Querying Wait Statistics
The waits experienced by dbo.ProductByCost
Network IO | ASYNC_NETWORK_IO, NET_WAITFOR_PACKET, PROXY_NETWORK_IO, EXTERNAL_SCRIPT_NETWORK_IOF |
CPU | SOS_SCHEDULER_YIELD |
Clearly, this makes for a quick and easy way to understand the bottleneck experience by a query. However, that will be a general set of knowledge, not detailed. Still, it makes a huge difference in our ability to easily identify problems that need our attention.
Wait Statistics Report
What is now shown in the report is a series of queries in the upper left that have experienced the wait that was selected. Then, the report functions much as other reports do. Selecting a query shows its various query plans over time on the right. Selecting any of those plans will cause the full plan to be shown in the pane at the bottom of the screen. In our instance you can see that the query with the most waits was dbo.ProductByCost. Specifically, it was the bad plan from our original example at the start of the chapter.
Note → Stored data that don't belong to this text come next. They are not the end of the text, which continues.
import Literature.NumberTheory.EllipticCurves.BSDInvariantsMinimalModelProofs
import Literature.NumberTheory.EllipticCurves.BSDRootNumberSmallConductorProofs
import Literature.NumberTheory.EllipticCurves.BSDQuadraticDescentShaOddPartGeneralProofs
import HarnessLib

/-!
# Miller's `BSD(E,p)` and `#Ш_an` do not depend on the choice of the global minimal model (PROVED, fact-free)

Miller, LMS J. Comput. Math. 14 (2011), Def. 1.1 states `BSD(E/ℚ, p)` — rank `=` analytic rank,
`Ш(ℚ,E)(p)` finite, `#Ш(ℚ,E)_an ∈ ℚ` and `ord_p #Ш(ℚ,E)_an = ord_p #Ш(ℚ,E)(p)` — for `E` "given by a
global minimal Weierstrass equation" (loc. cit. §1, first sentence); the tree's `BSDp W p` /
`shaAn W` (`BSDRootNumberSmallConductorProofs.lean`) are these notions read on a MODEL `W`. This file
proves, with NO named fact and NO new definition, that they agree on any two globally minimal models
of one curve: for `W` elliptic and globally minimal and `C • W` globally minimal,

* `shaAn_variableChange_of_isGloballyMinimal : shaAn (C • W) = shaAn W`;
* `bsdp_variableChange_iff_of_isGloballyMinimal : BSDp (C • W) p ↔ BSDp W p` (every `p : ℕ`);
* the door forms `bsdp_iff_of_smul_eq_of_isGloballyMinimal (hC : C • W₀ = W) : BSDp W p ↔ BSDp W₀ p`,
  `shaAn_eq_of_smul_eq_of_isGloballyMinimal`, `forall_bsdp_iff_of_smul_eq_of_isGloballyMinimal`.

Ingredients, all landed DISCHARGES of the invariance facts of `BSDInvariants.lean` (Silverman, *AEC*,
III.3.1(b), VII.1.3(b), VIII.9.3, X.§4, C.16): `mordellWeilRank_variableChange_holds`,
`analyticRank_variableChange_holds`, `leadingLCoeff_variableChange_holds`,
`torsionOrder_variableChange_holds`, `tamagawaProduct_variableChange_holds`,
`regulator_variableChange_holds`, `realPeriodRat_variableChange_of_isGloballyMinimal_holds` (the only
place minimality enters: `Ω(C • W) = |u|·Ω(W)` and `u = ±1` between minimal models), and for the
`p`-primary part of `Ш` the landed `card_primaryComponent_sha_variableChange` /
`finite_primaryComponent_sha_variableChange` (`BSDQuadraticDescentShaOddPartGeneralProofs.lean`:
`Ш(W) ≃+ Ш(C • W)` restricts to the `p`-primary components).

WHY (cell `bsd-print-cf2`, typer ty2 = discharge interface, partition leaf CornerF @ `p = 2`): the
printed theorems at `2` (Li–Liu–Tian 2024 Thm. 1.2, Tian 2014 Thm. 1.3, Tian–Yuan–Zhang 2017
Thms. 1.1/1.2) are typed on the named models `congruentNumberCurve n` / `sylvesterCurve p`, while the
partition leaf quantifies over an ARBITRARY globally minimal `W`; the existing transport
`Summit.…P2.bsdp_two_of_smul_eq` goes through ISOGENY invariance and therefore displays three named
facts (Gross–Zagier–Kolyvagin, Cassels 1965, modularity). For a mere change of variables none is
needed — this file. Nothing here is specific to `p = 2`.

## References
* [Miller2011LMS] R. L. Miller, LMS J. Comput. Math. 14 (2011) 327–350, §1 and Def. 1.1
  (arXiv:1010.2431 p. 3): `#Ш_an`, `BSD(E,p)`, "global minimal Weierstrass equation".
* [SilvermanAEC2009] J. H. Silverman, GTM 106, 2nd ed.: III.3.1(b), VII.1.3(b), VIII.8, X.§4, C.16.
-/

noncomputable section

open scoped Classical

namespace WeierstrassCurve

open Literature.NumberTheory.EllipticCurves

universe u

/-! ### The `p`-primary part of `Ш` under a change of variables (iff form) -/

section Sha

variable {K : Type u} [Field K] [NumberField K] (W : WeierstrassCurve K) (C : VariableChange K)

/-- `Ш(C • W)(p)` is finite iff `Ш(W)(p)` is (both directions of the landed
`finite_primaryComponent_sha_variableChange`, the converse through `C⁻¹ • (C • W) = W`).
[cite: SilvermanAEC2009, X.§4 (definition of Ш, Rem. 4.1.1)] -/
theorem finite_primaryComponent_sha_variableChange_iff (p : ℕ) :
    Finite (AddCommGroup.primaryComponent (C • W).sha p) ↔
      Finite (AddCommGroup.primaryComponent W.sha p) := by
  refine ⟨fun h => ?_, fun h => finite_primaryComponent_sha_variableChange W C p⟩
  have h' := finite_primaryComponent_sha_variableChange (C • W) C⁻¹ p
  rwa [inv_smul_smul] at h'

end Sha

/-! ### `#Ш_an` and `BSD(E,p)` on two global minimal models over `ℚ` -/

section Rat

variable (W : WeierstrassCurve ℚ) [W.IsElliptic]

/-- **Miller's `#Ш_an` is the same on any two global minimal models**: for `W` and `C • W` both
globally minimal, `shaAn (C • W) = shaAn W` — `L^{(r)}(E,1)/r!`, `#E(ℚ)_tors`, `∏ c_ℓ`, `Reg` are
invariant under every admissible change of variables and `Ω` under those between minimal models
(`u = ±1`). Fact-free. [cite: Miller2011LMS, §1 (arXiv:1010.2431 p. 3)]
[cite: SilvermanAEC2009, Conj. C.16.5 with Prop. VII.1.3(b)] -/
theorem shaAn_variableChange_of_isGloballyMinimal [W.IsGloballyMinimal] (C : VariableChange ℚ)
    [(C • W).IsGloballyMinimal] : shaAn (C • W) = shaAn W := by
  have hlead : (C • W).leadingLCoeff = W.leadingLCoeff := leadingLCoeff_variableChange_holds W C
  have htor : (C • W).torsionOrder = W.torsionOrder := torsionOrder_variableChange_holds W C
  have hper : (C • W).realPeriodRat = W.realPeriodRat :=
    realPeriodRat_variableChange_of_isGloballyMinimal_holds W C
  have htam : (C • W).tamagawaProduct = W.tamagawaProduct :=
    tamagawaProduct_variableChange_holds W C
  have hreg : (C • W).regulator = W.regulator := regulator_variableChange_holds W C
  rw [shaAn_def, shaAn_def, hlead, htor, hper, htam, hreg]

/-- **Miller's `BSD(E,p)` is the same on any two global minimal models** (every `p : ℕ`): for `W`
elliptic and globally minimal and `C • W` globally minimal, `BSDp (C • W) p ↔ BSDp W p`. Rank and
analytic rank are isomorphism invariants, `Ш(C • W)(p) ≃+ Ш(W)(p)`, and `#Ш_an` agrees
(`shaAn_variableChange_of_isGloballyMinimal`). Fact-free: no Cassels, no Gross–Zagier–Kolyvagin,
no modularity. [cite: Miller2011LMS, Def. 1.1 (arXiv:1010.2431 p. 3)]
[cite: SilvermanAEC2009, Conj. C.16.5 with Prop. VII.1.3(b)] -/
theorem bsdp_variableChange_iff_of_isGloballyMinimal [W.IsGloballyMinimal] (C : VariableChange ℚ)
    [(C • W).IsGloballyMinimal] (p : ℕ) : BSDp (C • W) p ↔ BSDp W p := by
  have hran : (C • W).analyticRank = W.analyticRank := analyticRank_variableChange_holds W C
  have hmw : (C • W).mordellWeilRank = W.mordellWeilRank := mordellWeilRank_variableChange_holds W C
  rw [bsdp_iff, bsdp_iff, hran, hmw, shaAn_variableChange_of_isGloballyMinimal W C,
    finite_primaryComponent_sha_variableChange_iff W C p,
    card_primaryComponent_sha_variableChange W C p]

/-- **Door form.** If `C • W₀ = W` with `W₀` elliptic and globally minimal and `W` globally minimal
(e.g. `W₀` a named minimal model such as `congruentNumberCurve n`, `W` any globally minimal model of
the same curve), then `BSDp W p ↔ BSDp W₀ p` for every `p`. Fact-free.
[cite: Miller2011LMS, Def. 1.1 (arXiv:1010.2431 p. 3)] -/
theorem bsdp_iff_of_smul_eq_of_isGloballyMinimal {W₀ W : WeierstrassCurve ℚ} [W₀.IsElliptic]
    [W₀.IsGloballyMinimal] [W.IsGloballyMinimal] {C : VariableChange ℚ} (hC : C • W₀ = W) (p : ℕ) :
    BSDp W p ↔ BSDp W₀ p := by
  subst hC
  exact bsdp_variableChange_iff_of_isGloballyMinimal W₀ C p

/-- **Door form for `#Ш_an`.** Under the same hypotheses `shaAn W = shaAn W₀`. Fact-free.
[cite: Miller2011LMS, §1 (arXiv:1010.2431 p. 3)] -/
theorem shaAn_eq_of_smul_eq_of_isGloballyMinimal {W₀ W : WeierstrassCurve ℚ} [W₀.IsElliptic]
    [W₀.IsGloballyMinimal] [W.IsGloballyMinimal] {C : VariableChange ℚ} (hC : C • W₀ = W) :
    shaAn W = shaAn W₀ := by
  subst hC
  exact shaAn_variableChange_of_isGloballyMinimal W₀ C

/-- **All primes at once.** For `C • W₀ = W` as above, `(∀ p prime, BSDp W p) ↔ (∀ p prime, BSDp W₀ p)`.
Fact-free. [cite: Miller2011LMS, Def. 1.1 (arXiv:1010.2431 p. 3)] -/
theorem forall_bsdp_iff_of_smul_eq_of_isGloballyMinimal {W₀ W : WeierstrassCurve ℚ} [W₀.IsElliptic]
    [W₀.IsGloballyMinimal] [W.IsGloballyMinimal] {C : VariableChange ℚ} (hC : C • W₀ = W) :
    (∀ p : ℕ, p.Prime → BSDp W p) ↔ ∀ p : ℕ, p.Prime → BSDp W₀ p :=
  forall₂_congr fun p _ => bsdp_iff_of_smul_eq_of_isGloballyMinimal hC p

/-! ### Two global minimal models of ONE (possibly non-minimal) equation

The printed twist families (Shu–Zhai 2021, Cai–Li–Zhai 2020, Kriz–Li 2019, Coates–Li–Tian–Zhai
2015) are stated for "the twist `E^{(d)}`", i.e. for the CURVE; the tree's named model
`E₀.quadraticTwist d` is in general NOT globally minimal (at `2`), and the facts are typed on
globally minimal models `W'` with `C • E₀.quadraticTwist d = W'` (Pal 2012 pattern). Two such models
are related by a change of variables, so `BSD(·,p)` agrees on them — fact-free. -/

/-- Two models `W₁`, `W₂` of one equation `V` (`C₁ • V = W₁`, `C₂ • V = W₂`) differ by the change
of variables `C₂ * C₁⁻¹` (private plumbing). [folklore] -/
private theorem smul_eq_of_smul_eq_of_smul_eq {R : Type*} [CommRing R] {V W₁ W₂ : WeierstrassCurve R}
    {C₁ C₂ : VariableChange R} (h₁ : C₁ • V = W₁) (h₂ : C₂ • V = W₂) :
    (C₂ * C₁⁻¹) • W₁ = W₂ := by
  rw [← h₁, ← h₂, mul_smul, inv_smul_smul]

/-- **`BSD(·,p)` agrees on any two global minimal models of one equation**: if `C₁ • V = W₁` and
`C₂ • V = W₂` with `W₁` elliptic and `W₁`, `W₂` globally minimal (no hypothesis on the model `V`,
e.g. `V = E₀.quadraticTwist d`), then `BSDp W₂ p ↔ BSDp W₁ p` for every `p`. Fact-free.
[cite: Miller2011LMS, Def. 1.1 (arXiv:1010.2431 p. 3)] -/
theorem bsdp_iff_of_smul_eq_of_smul_eq_of_isGloballyMinimal {V W₁ W₂ : WeierstrassCurve ℚ}
    [W₁.IsElliptic] [W₁.IsGloballyMinimal] [W₂.IsGloballyMinimal] {C₁ C₂ : VariableChange ℚ}
    (h₁ : C₁ • V = W₁) (h₂ : C₂ • V = W₂) (p : ℕ) : BSDp W₂ p ↔ BSDp W₁ p :=
  bsdp_iff_of_smul_eq_of_isGloballyMinimal (smul_eq_of_smul_eq_of_smul_eq h₁ h₂) p

/-- `#Ш_an` agrees on any two global minimal models of one equation (same hypotheses). Fact-free.
[cite: Miller2011LMS, §1 (arXiv:1010.2431 p. 3)] -/
theorem shaAn_eq_of_smul_eq_of_smul_eq_of_isGloballyMinimal {V W₁ W₂ : WeierstrassCurve ℚ}
    [W₁.IsElliptic] [W₁.IsGloballyMinimal] [W₂.IsGloballyMinimal] {C₁ C₂ : VariableChange ℚ}
    (h₁ : C₁ • V = W₁) (h₂ : C₂ • V = W₂) : shaAn W₂ = shaAn W₁ :=
  shaAn_eq_of_smul_eq_of_isGloballyMinimal (smul_eq_of_smul_eq_of_smul_eq h₁ h₂)

/-- **A fact stated on ONE global minimal model of `V` holds on ALL of them**: from
`∃ W₁` globally minimal elliptic with `C₁ • V = W₁` and `BSDp W₁ p`, every globally minimal `W₂`
with `C₂ • V = W₂` satisfies `BSDp W₂ p`. Fact-free glue for twist-family facts.
[cite: Miller2011LMS, Def. 1.1 (arXiv:1010.2431 p. 3)] -/
theorem bsdp_of_exists_minimal_model {V W₂ : WeierstrassCurve ℚ} [W₂.IsGloballyMinimal]
    {C₂ : VariableChange ℚ} (h₂ : C₂ • V = W₂) {p : ℕ}
    (h : ∃ (W₁ : WeierstrassCurve ℚ) (_ : W₁.IsElliptic) (_ : W₁.IsGloballyMinimal)
      (C₁ : VariableChange ℚ), C₁ • V = W₁ ∧ BSDp W₁ p) : BSDp W₂ p := by
  obtain ⟨W₁, _, _, C₁, h₁, hB⟩ := h
  exact (bsdp_iff_of_smul_eq_of_smul_eq_of_isGloballyMinimal h₁ h₂ p).2 hB

end Rat

end WeierstrassCurve

end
All this provides a way to understand not simply query performance, but the waits affecting the query as well.
Conclusion
Query Store enables a bunch of interesting scenarios and Automatic Tuning to eliminate plan regression is one of the more exciting. As with all else, you should monitor your systems to ensure that this behavior is benefiting you. However, most systems will likely benefit, thus freeing you up to do other work. That work may entail using the wait statistics that are now stored with queries to better identify the ones that need to be tuned. All this Query Store functionality is changing the way we do database monitoring and database tuning.